▶ Required action:
Type again, exactly, the lines below from the start through the line that includes "a maximal, complete".

▶ Material supplied:
/-! ## Registered stubs (`sorry` only here; signatures def-free and self-contained) -/

/-- **K — CENSORSHIP OF LAPSE WELLS, GENERIC (the one generic stub).**  For every connected Hausdorff
second-countable smooth `3`-manifold `X`, the property "an MGHD exists, and every MGHD `𝒟` has complete
`𝓘⁺` and traps the lapse wells of EVERY normalised maximal Cauchy foliation `(F, ν)` it carries —
`F : ℝ × X → 𝒟` smooth, each `F(t,·)` a smooth embedding onto a Cauchy hypersurface with future unit normal
`ν t`, induced `(h, k)` those of a maximal, complete InitialDataSet on `X`, AF of order 1 on a sole end,
lapse `N = −g(∂ₜF, ν) > 0`, `N(t,·) → 1` cocompactly for `t ≥ 0` ⟹ `∃ ε > 0, t₀` with: `t ≥ t₀`,
`N(t,x) < ε`, `t' ≥ t`, `N(t',x') > 1 − ε` ⟹ `F(t',x') ∉ J⁺(F(t,x))`" is tame Christodoulou-generic of
codimension `≥ 1` in `admissibleVacuumData X`.  Weak cosmic censorship plus "where maximal time stops is
inside a black hole", with NO assertion that the gauge exists.  Why it might fail: ¬WCC off a tame-thin
set; generic untrapped wells (third law failing on an open set of data; exterior lapse dips on late
maximal leaves of sub-extremal developments).  Sources: Christodoulou1999, arXiv:1710.01722,
arXiv:0811.0354, arXiv:2211.15742, doi:10.1103/PhysRevD.57.4728.  Size: open-problem. -/
theorem stub_wellCensorshipGeneric : open Literature.Geometry.Lorentzian in ∀ (X : Type) [TopologicalSpace X] [ChartedSpace E3 X] [IsManifold (𝓡 3) (⊤ : ℕ∞) X] [T2Space X] [SecondCountableTopology X] [ConnectedSpace X], InitialDataSet.IsTameChristodoulouGeneric (admissibleVacuumData X) (fun D ↦ (∃ 𝒟 : VacuumCauchyDevelopment D, 𝒟.IsMaximal) ∧ ∀ 𝒟 : VacuumCauchyDevelopment D, 𝒟.IsMaximal → Summit.FinalStateConjecture.HasCompleteNullInfinity 𝒟.toCauchyDevelopment ∧ ∀ (F : ℝ × X → 𝒟.carrier) (ν : ∀ t : ℝ, NormalField (𝓡 4) (fun x : X ↦ F (t, x))), (ContMDiff (𝓘(ℝ, ℝ).prod (𝓡 3)) (𝓡 4) (⊤ : ℕ∞) F ∧ (∀ t, Manifold.IsSmoothEmbedding (𝓡 3) (𝓡 4) (⊤ : ℕ∞) (fun x ↦ F (t, x))) ∧ (∀ t, 𝒟.metric.IsCauchyHypersurface 𝒟.timeOrientation (range fun x ↦ F (t, x))) ∧ (∀ t, 𝒟.metric.IsFutureUnitNormal (𝓡 3) 𝒟.timeOrientation (fun x ↦ F (t, x)) (ν t)) ∧ (∀ t, ∃ Dt : InitialDataSet (𝓡 3) X, (∀ (x : X) (v w : TangentSpace (𝓡 3) x), Dt.h.inner x v w = 𝒟.metric.val (F (t, x)) (mfderiv (𝓡 3) (𝓡 4) (fun y ↦ F (t, y)) x v) (mfderiv (𝓡 3) (𝓡 4) (fun y ↦ F (t, y)) x w)) ∧ (∀ [𝒟.metric.toPseudoRiemannianMetric.HasLeviCivita] (x : X), 𝒟.metric.toPseudoRiemannianMetric.secondFundamentalForm (𝓡 3) (fun y ↦ F (t, y)) (ν t) x = Dt.kBilin x) ∧ Dt.IsMaximalData ∧ (∀ [Dt.metric.HasLeviCivita], Dt.IsComplete) ∧ ∃ e : AFEnd X, e.IsSoleEnd ∧ e.IsAsymptoticallyFlat Dt 1) ∧ (∀ t x, 0 < - 𝒟.metric.val (F (t, x)) (mfderiv 𝓘(ℝ, ℝ) (𝓡 4) (fun s : ℝ ↦ F (s, x)) t 1) (ν t x)) ∧ (∀ t, 0 ≤ t → Tendsto (fun x ↦ - 𝒟.metric.val (F (t, x)) (mfderiv 𝓘(ℝ, ℝ) (𝓡 4) (fun s : ℝ ↦ F (s, x)) t 1) (ν t x)) (cocompact X) (𝓝 1))) → (∃ ε : ℝ, 0 < ε ∧ ∃ t₀ : ℝ, ∀ (t : ℝ) (x : X), t₀ ≤ t → - 𝒟.metric.val (F (t, x)) (mfderiv 𝓘(ℝ, ℝ) (𝓡 4) (fun s : ℝ ↦ F (s, x)) t 1) (ν t x) < ε → ∀ (t' : ℝ) (x' : X), t ≤ t' → 1 - ε < - 𝒟.metric.val (F (t', x')) (mfderiv 𝓘(ℝ, ℝ) (𝓡 4) (fun s : ℝ ↦ F (s, x')) t' 1) (ν t' x') → F (t', x') ∉ 𝒟.metric.causalFuture 𝒟.timeOrientation {F (t, x)})) 1 := by
  sorry

/-- **L — ONE MAXIMAL CAUCHY LEAF (pointwise, Bartnik-type).**  For every admissible datum `D` on `X`, every
maximal vacuum Cauchy development `𝒟` of `D` with complete `𝓘⁺` contains a smooth embedding `f : X → 𝒟`
onto a Cauchy hypersurface, with future unit normal field `νf`, whose induced first and second fundamental
forms are those of an InitialDataSet on `X` that is maximal (`tr k = 0`), complete, and asymptotically flat
of order 1 on a sole end.  Why it might fail: inherits the crux's flagged `∀ X` topology defect verbatim
(non-PSC `X = T³ ∖ {p}` carry admissible data but no complete AF maximal leaf, `R = |k|² ≥ 0`); on `ℝ³`
Bartnik's interior condition must come from complete `𝓘⁺` alone.  Sources: doi:10.1007/bf01209300,
doi:10.1007/BF02102106, arXiv:gr-qc/0206034, doi:10.1103/PhysRevLett.57.1386.  Size: L / open. -/
theorem stub_maximalCauchyLeaf : open Literature.Geometry.Lorentzian in ∀ (X : Type) [TopologicalSpace X] [ChartedSpace E3 X] [IsManifold (𝓡 3) (⊤ : ℕ∞) X] [T2Space X] [SecondCountableTopology X] [ConnectedSpace X] (D : InitialDataSet (𝓡 3) X), D ∈ admissibleVacuumData X → ∀ 𝒟 : VacuumCauchyDevelopment D, 𝒟.IsMaximal → Summit.FinalStateConjecture.HasCompleteNullInfinity 𝒟.toCauchyDevelopment → ∃ (f : X → 𝒟.carrier) (νf : NormalField (𝓡 4) f), Manifold.IsSmoothEmbedding (𝓡 3) (𝓡 4) (⊤ : ℕ∞) f ∧ 𝒟.metric.IsCauchyHypersurface 𝒟.timeOrientation (range f) ∧ 𝒟.metric.IsFutureUnitNormal (𝓡 3) 𝒟.timeOrientation f νf ∧ ∃ Df : InitialDataSet (𝓡 3) X, (∀ (x : X) (v w : TangentSpace (𝓡 3) x), Df.h.inner x v w = 𝒟.metric.val (f x) (mfderiv (𝓡 3) (𝓡 4) f x v) (mfderiv (𝓡 3) (𝓡 4) f x w)) ∧ (∀ [𝒟.metric.toPseudoRiemannianMetric.HasLeviCivita] (x : X), 𝒟.metric.toPseudoRiemannianMetric.secondFundamentalForm (𝓡 3) f νf x = Df.kBilin x) ∧ Df.IsMaximalData ∧ (∀ [Df.metric.HasLeviCivita], Df.IsComplete) ∧ ∃ e : AFEnd X, e.IsSoleEnd ∧ e.IsAsymptoticallyFlat Df 1 := by
  sorry

/-- **A — A MAXIMAL LEAF PROPAGATES ETERNALLY (pointwise; singularity avoidance of the maximal gauge).**  For
every admissible datum, every MGHD `𝒟` with complete `𝓘⁺`: if `𝒟` contains one complete maximal AF Cauchy
leaf `≅ X` (L's conclusion), then `𝒟` carries a normalised maximal Cauchy foliation `(F, ν)` in the sense
of clause (ii) of the crux, verbatim (all `t ∈ ℝ`; `N > 0`; `N(t,·) → 1` cocompactly for `t ≥ 0`).
The Moncrief–Eardley programme: maximal leaves avoid the singular boundary of the MGHD and exist for all
proper-time-at-infinity.  Why it might fail: known only for Schwarzschild-like (crushing) interiors; Kerr
`a ≠ 0` leaves must avoid the Cauchy horizon forever; uniform leafwise elliptic theory for the lapse.
Sources: doi:10.1103/PhysRevD.19.2239, doi:10.1103/PhysRevD.57.4728, arXiv:gr-qc/9608045,
ChristodoulouKlainerman1993, doi:10.1007/bf01209300.  Size: open-problem. -/
theorem stub_maximalLeafPropagates : open Literature.Geometry.Lorentzian in ∀ (X : Type) [TopologicalSpace X] [ChartedSpace E3 X] [IsManifold (𝓡 3) (⊤ : ℕ∞) X] [T2Space X] [SecondCountableTopology X] [ConnectedSpace X] (D : InitialDataSet (𝓡 3) X), D ∈ admissibleVacuumData X → ∀ 𝒟 : VacuumCauchyDevelopment D, 𝒟.IsMaximal → Summit.FinalStateConjecture.HasCompleteNullInfinity 𝒟.toCauchyDevelopment → (∃ (f : X → 𝒟.carrier) (νf : NormalField (𝓡 4) f), Manifold.IsSmoothEmbedding (𝓡 3) (𝓡 4) (⊤ : ℕ∞) f ∧ 𝒟.metric.IsCauchyHypersurface 𝒟.timeOrientation (range f) ∧ 𝒟.metric.IsFutureUnitNormal (𝓡 3) 𝒟.timeOrientation f νf ∧ ∃ Df : InitialDataSet (𝓡 3) X, (∀ (x : X) (v w : TangentSpace (𝓡 3) x), Df.h.inner x v w = 𝒟.metric.val (f x) (mfderiv (𝓡 3) (𝓡 4) f x v) (mfderiv (𝓡 3) (𝓡 4) f x w)) ∧ (∀ [𝒟.metric.toPseudoRiemannianMetric.HasLeviCivita] (x : X), 𝒟.metric.toPseudoRiemannianMetric.secondFundamentalForm (𝓡 3) f νf x = Df.kBilin x) ∧ Df.IsMaximalData ∧ (∀ [Df.metric.HasLeviCivita], Df.IsComplete) ∧ ∃ e : AFEnd X, e.IsSoleEnd ∧ e.IsAsymptoticallyFlat Df 1) → ∃ (F : ℝ × X → 𝒟.carrier) (ν : ∀ t : ℝ, NormalField (𝓡 4) (fun x : X ↦ F (t, x))), (ContMDiff (𝓘(ℝ, ℝ).prod (𝓡 3)) (𝓡 4) (⊤ : ℕ∞) F ∧ (∀ t, Manifold.IsSmoothEmbedding (𝓡 3) (𝓡 4) (⊤ : ℕ∞) (fun x ↦ F (t, x))) ∧ (∀ t, 𝒟.metric.IsCauchyHypersurface 𝒟.timeOrientation (range fun x ↦ F (t, x))) ∧ (∀ t, 𝒟.metric.IsFutureUnitNormal (𝓡 3) 𝒟.timeOrientation (fun x ↦ F (t, x)) (ν t)) ∧ (∀ t, ∃ Dt : InitialDataSet (𝓡 3) X, (∀ (x : X) (v w : TangentSpace (𝓡 3) x), Dt.h.inner x v w = 𝒟.metric.val (F (t, x)) (mfderiv (𝓡 3) (𝓡 4) (fun y ↦ F (t, y)) x v) (mfderiv (𝓡 3) (𝓡 4) (fun y ↦ F (t, y)) x w)) ∧ (∀ [𝒟.metric.toPseudoRiemannianMetric.HasLeviCivita] (x : X), 𝒟.metric.toPseudoRiemannianMetric.secondFundamentalForm (𝓡 3) (fun y ↦ F (t, y)) (ν t) x = Dt.kBilin x) ∧ Dt.IsMaximalData ∧ (∀ [Dt.metric.HasLeviCivita], Dt.IsComplete) ∧ ∃ e : AFEnd X, e.IsSoleEnd ∧ e.IsAsymptoticallyFlat Dt 1) ∧ (∀ t x, 0 < - 𝒟.metric.val (F (t, x)) (mfderiv 𝓘(ℝ, ℝ) (𝓡 4) (fun s : ℝ ↦ F (s, x)) t 1) (ν t x)) ∧ (∀ t, 0 ≤ t → Tendsto (fun x ↦ - 𝒟.metric.val (F (t, x)) (mfderiv 𝓘(ℝ, ℝ) (𝓡 4) (fun s : ℝ ↦ F (s, x)) t 1) (ν t x)) (cocompact X) (𝓝 1))) := by
  sorry

/-! ## Composition: the crux BY NAME from the three stubs (real proof, no `sorry`) -/

/-- **MaximalCensorship from K, L, A** — monotonicity of tame Christodoulou genericity in the property:
a datum exceptional for the crux's property `P` is exceptional for K's property `Q` (pointwise on the
admissible class `Q → P`: L gives a maximal Cauchy leaf, A propagates it to a normalised maximal Cauchy
foliation, and K's `∀`-clause traps the wells of that foliation); K's tame, immersed, injective admissible
one-parameter family through the datum, all of whose other members satisfy `Q`, therefore has all other
members satisfying `P`. -/
theorem MaximalCensorship_of :
    Goal.stub_wellCensorshipGeneric → Goal.stub_maximalCauchyLeaf → Goal.stub_maximalLeafPropagates →
      MaximalCensorship := by
  intro hK hL hA X _ _ _ _ _ _
  -- (1) monotonicity of tame Christodoulou genericity in the property
  have mono : ∀ {Q P : InitialDataSet (𝓡 3) X → Prop},
      (∀ D ∈ admissibleVacuumData X, Q D → P D) →
      InitialDataSet.IsTameChristodoulouGeneric (admissibleVacuumData X) Q 1 →
      InitialDataSet.IsTameChristodoulouGeneric (admissibleVacuumData X) P 1 := by
    intro Q P hQP hQ d hd
    obtain ⟨e, Fam, hF, hImm, h0, hinj, hD, hE⟩ := hQ d ⟨hd.1, fun hq ↦ hd.2 (hQP d hd.1 hq)⟩
    exact ⟨e, Fam, hF, hImm, h0, hinj, hD,
      fun c hc hmem ↦ hE c hc ⟨hmem.1, fun hq ↦ hmem.2 (hQP _ hmem.1 hq)⟩⟩
  refine mono ?_ (hK X)
  -- (2) the pointwise upgrade `Q → P` on an admissible datum
  intro D hD hq
  refine ⟨hq.1, fun 𝒟 h𝒟 ↦ ?_⟩
  obtain ⟨hCNI, hW⟩ := hq.2 𝒟 h𝒟
  obtain ⟨F, ν, hFol⟩ := hA X D hD 𝒟 h𝒟 hCNI (hL X D hD 𝒟 h𝒟 hCNI)
  exact ⟨hCNI, F, ν, hFol, hW F ν hFol⟩

/-- The crux by name, closed modulo the three registered stubs. -/
theorem MaximalCensorship_proof : MaximalCensorship :=
  MaximalCensorship_of stub_wellCensorshipGeneric stub_maximalCauchyLeaf stub_maximalLeafPropagates

/-! ### Consistency: each registered stub, stated EXPANDED, IS the named `Goal` statement (by `δ`/syntactic identity). -/

theorem goal_wellCensorshipGeneric_holds : Goal.stub_wellCensorshipGeneric := stub_wellCensorshipGeneric
theorem goal_maximalCauchyLeaf_holds : Goal.stub_maximalCauchyLeaf := stub_maximalCauchyLeaf
theorem goal_maximalLeafPropagates_holds : Goal.stub_maximalLeafPropagates := stub_maximalLeafPropagates

/-- Logical position (sorry-free): the crux implies its `t`-independent censorship shadow only together with
uniqueness of the gauge, which is NOT claimed; but it does imply MGHD existence + complete `𝓘⁺` generically,
i.e. the route's shared conjunct in TAME typing — recorded here as the monotonicity instance it is. -/
theorem tameWeakCosmicCensorship_of_crux (h : MaximalCensorship) :
    ∀ (X : Type) [TopologicalSpace X] [ChartedSpace E3 X] [IsManifold (𝓡 3) (⊤ : ℕ∞) X] [T2Space X]
      [SecondCountableTopology X] [ConnectedSpace X],
      InitialDataSet.IsTameChristodoulouGeneric (admissibleVacuumData X)
        (fun D ↦ (∃ 𝒟 : VacuumCauchyDevelopment D, 𝒟.IsMaximal) ∧ ∀ 𝒟 : VacuumCauchyDevelopment D,
          𝒟.IsMaximal → Summit.FinalStateConjecture.HasCompleteNullInfinity 𝒟.toCauchyDevelopment) 1 := by
  intro X _ _ _ _ _ _ d hd
  obtain ⟨e, Fam, hF, hImm, h0, hinj, hD, hE⟩ :=
    h X d ⟨hd.1, fun hp ↦ hd.2 ⟨hp.1, fun 𝒟 h𝒟 ↦ (hp.2 𝒟 h𝒟).1⟩⟩
  exact ⟨e, Fam, hF, hImm, h0, hinj, hD,
    fun c hc hmem ↦ hE c hc ⟨hmem.1, fun hp ↦ hmem.2 ⟨hp.1, fun 𝒟 h𝒟 ↦ (hp.2 𝒟 h𝒟).1⟩⟩⟩

end Summit.FinalStateConjecture.FinalStateConjecture.Cruxes.MaximalCensorship.Birth

end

▶ Task result:
/-! ## Registered stubs (`sorry` only here; signatures def-free and self-contained) -/

/-- **K — CENSORSHIP OF LAPSE WELLS, GENERIC (the one generic stub).**  For every connected Hausdorff
second-countable smooth `3`-manifold `X`, the property "an MGHD exists, and every MGHD `𝒟` has complete
`𝓘⁺` and traps the lapse wells of EVERY normalised maximal Cauchy foliation `(F, ν)` it carries —
`F : ℝ × X → 𝒟` smooth, each `F(t,·)` a smooth embedding onto a Cauchy hypersurface with future unit normal
`ν t`, induced `(h, k)` those of a maximal, complete InitialDataSet on `X`, AF of order 1 on a sole end,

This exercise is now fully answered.